• **Directions for this task**: Up to and including the line with "Cell ns-regularity-ideate, K2", return every line from the start of the entries below exactly.

== Segment start ==

import Mathlib
import HarnessLib

/-!
# Route `PoloidalWindowDoor`, crux `PoloidalWindowRigidity` (K2, stmt-NavierStokesRegularity-19708), skeleton `lrc-jet` v5,
# stub `stub_untwisted` — brick F5c: SMOOTH LOCALIZATION OF A ONE-VARIABLE FUNCTION

Cell ns-regularity-ideate, K2 lead ns-poloidal-K2-p1 (gen 6; `--supports stmt-NavierStokesRegularity-19708`, helper; BRIEF-v5-bricks-v2 (S2)/(S5)).
The slice form of the Levi-Civita–Segre theorem used by the endgame (`…UntwistedSliceGlue.circles_or_lines_of_isoparametric_slice`,
`…UntwistedEndgame.regular_of_isoparametric_base`) asks for GLOBALLY `C²` / `C¹` isoparametric functions `a, b : ℝ → ℝ`, while the separation
bricks F3a/F3b produce them as rational expressions in the structure jets, smooth only near the value `w(y₁)`.  This file bridges the gap:
a function that is `Cⁿ` at every point of a neighbourhood of `ω₀` agrees near `ω₀` with a globally `Cⁿ` function (bump-function cut-off),
together with its derivative.

* `exists_contDiff_eventuallyEq` — the statement above.

WHAT THIS IS NOT: not a claim about Navier–Stokes — calculus bookkeeping (bears_on LADDER-NS N0 via crux K2 = stmt-19708).
-/

noncomputable section

-- the summit and its single sub-problem share the name (CONVENTIONS §1), as in every Theorems file
set_option linter.dupNamespace false

namespace Summit.NavierStokesRegularity.NavierStokesRegularity.Theorems.PoloidalWindowDoorPoloidalWindowRigidityUntwistedLocalization

open Set Function Filter Topology Metric

/-- **Smooth localization.**  If `a : ℝ → ℝ` is `Cⁿ` at every point near `ω₀`, there is a globally `Cⁿ` function `ã` with `ã = a` near `ω₀`
(hence also `deriv ã = deriv a` near `ω₀`). [folklore] -/
theorem exists_contDiff_eventuallyEq {a : ℝ → ℝ} {ω₀ : ℝ} {n : ℕ∞} (h : ∀ᶠ ω in 𝓝 ω₀, ContDiffAt ℝ n a ω) :
    ∃ g : ℝ → ℝ, ContDiff ℝ n g ∧ g =ᶠ[𝓝 ω₀] a ∧ deriv g =ᶠ[𝓝 ω₀] deriv a := by
  obtain ⟨ε, hε, hball⟩ := Metric.eventually_nhds_iff_ball.mp h
  -- a bump function equal to `1` on `closedBall ω₀ (ε/4)` and supported in `closedBall ω₀ (ε/2)`
  let χ : ContDiffBump ω₀ := ⟨ε / 4, ε / 2, by positivity, by linarith⟩
  refine ⟨fun ω => χ ω * a ω, ?_, ?_, ?_⟩
  · rw [contDiff_iff_contDiffAt]
    intro ω
    by_cases hω : ω ∈ ball ω₀ ε
    · exact (χ.contDiff.contDiffAt).mul (hball ω hω)
    · -- outside the support of `χ` the product vanishes identically near `ω`
      have hnot : ω ∉ tsupport (χ : ℝ → ℝ) := by
        rw [χ.tsupport_eq]
        intro hmem
        apply hω
        have h1 : dist ω ω₀ ≤ ε / 2 := mem_closedBall.mp hmem
        exact mem_ball.mpr (by linarith)
      have hzero : (χ : ℝ → ℝ) =ᶠ[𝓝 ω] 0 := notMem_tsupport_iff_eventuallyEq.mp hnot
      have hprod : (fun ω' => χ ω' * a ω') =ᶠ[𝓝 ω] fun _ => (0 : ℝ) := by
        filter_upwards [hzero] with ω' hω'
        rw [hω', Pi.zero_apply, zero_mul]
      exact (contDiffAt_const.congr_of_eventuallyEq hprod)
  · have hone : ∀ᶠ ω in 𝓝 ω₀, χ ω = 1 := by
      filter_upwards [Metric.closedBall_mem_nhds ω₀ (show (0 : ℝ) < ε / 4 by positivity)] with ω hω
      exact χ.one_of_mem_closedBall hω
    filter_upwards [hone] with ω hω
    rw [hω, one_mul]
  · have hone : ∀ᶠ ω in 𝓝 ω₀, χ ω = 1 := by
      filter_upwards [Metric.closedBall_mem_nhds ω₀ (show (0 : ℝ) < ε / 4 by positivity)] with ω hω
      exact χ.one_of_mem_closedBall hω
    have heq : (fun ω => χ ω * a ω) =ᶠ[𝓝 ω₀] a := by
      filter_upwards [hone] with ω hω
      rw [hω, one_mul]
    -- eventual equality of functions near `ω₀` gives eventual equality of derivatives near `ω₀`
    obtain ⟨U, hU, hUo, hω₀U⟩ := _root_.mem_nhds_iff.mp heq
    filter_upwards [hUo.mem_nhds hω₀U] with ω hω
    have hloc : (fun ω => χ ω * a ω) =ᶠ[𝓝 ω] a := Filter.eventually_of_mem (hUo.mem_nhds hω) fun ω' hω' => hU hω'
    exact hloc.deriv_eq

end Summit.NavierStokesRegularity.NavierStokesRegularity.Theorems.PoloidalWindowDoorPoloidalWindowRigidityUntwistedLocalization

end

== Segment end ==

• **Task solution**:
import Mathlib
import HarnessLib

/-!
# Route `PoloidalWindowDoor`, crux `PoloidalWindowRigidity` (K2, stmt-NavierStokesRegularity-19708), skeleton `lrc-jet` v5,
# stub `stub_untwisted` — brick F5c: SMOOTH LOCALIZATION OF A ONE-VARIABLE FUNCTION

Cell ns-regularity-ideate, K2 lead ns-poloidal-K2-p1 (gen 6; `--supports stmt-NavierStokesRegularity-19708`, helper; BRIEF-v5-bricks-v2 (S2)/(S5)).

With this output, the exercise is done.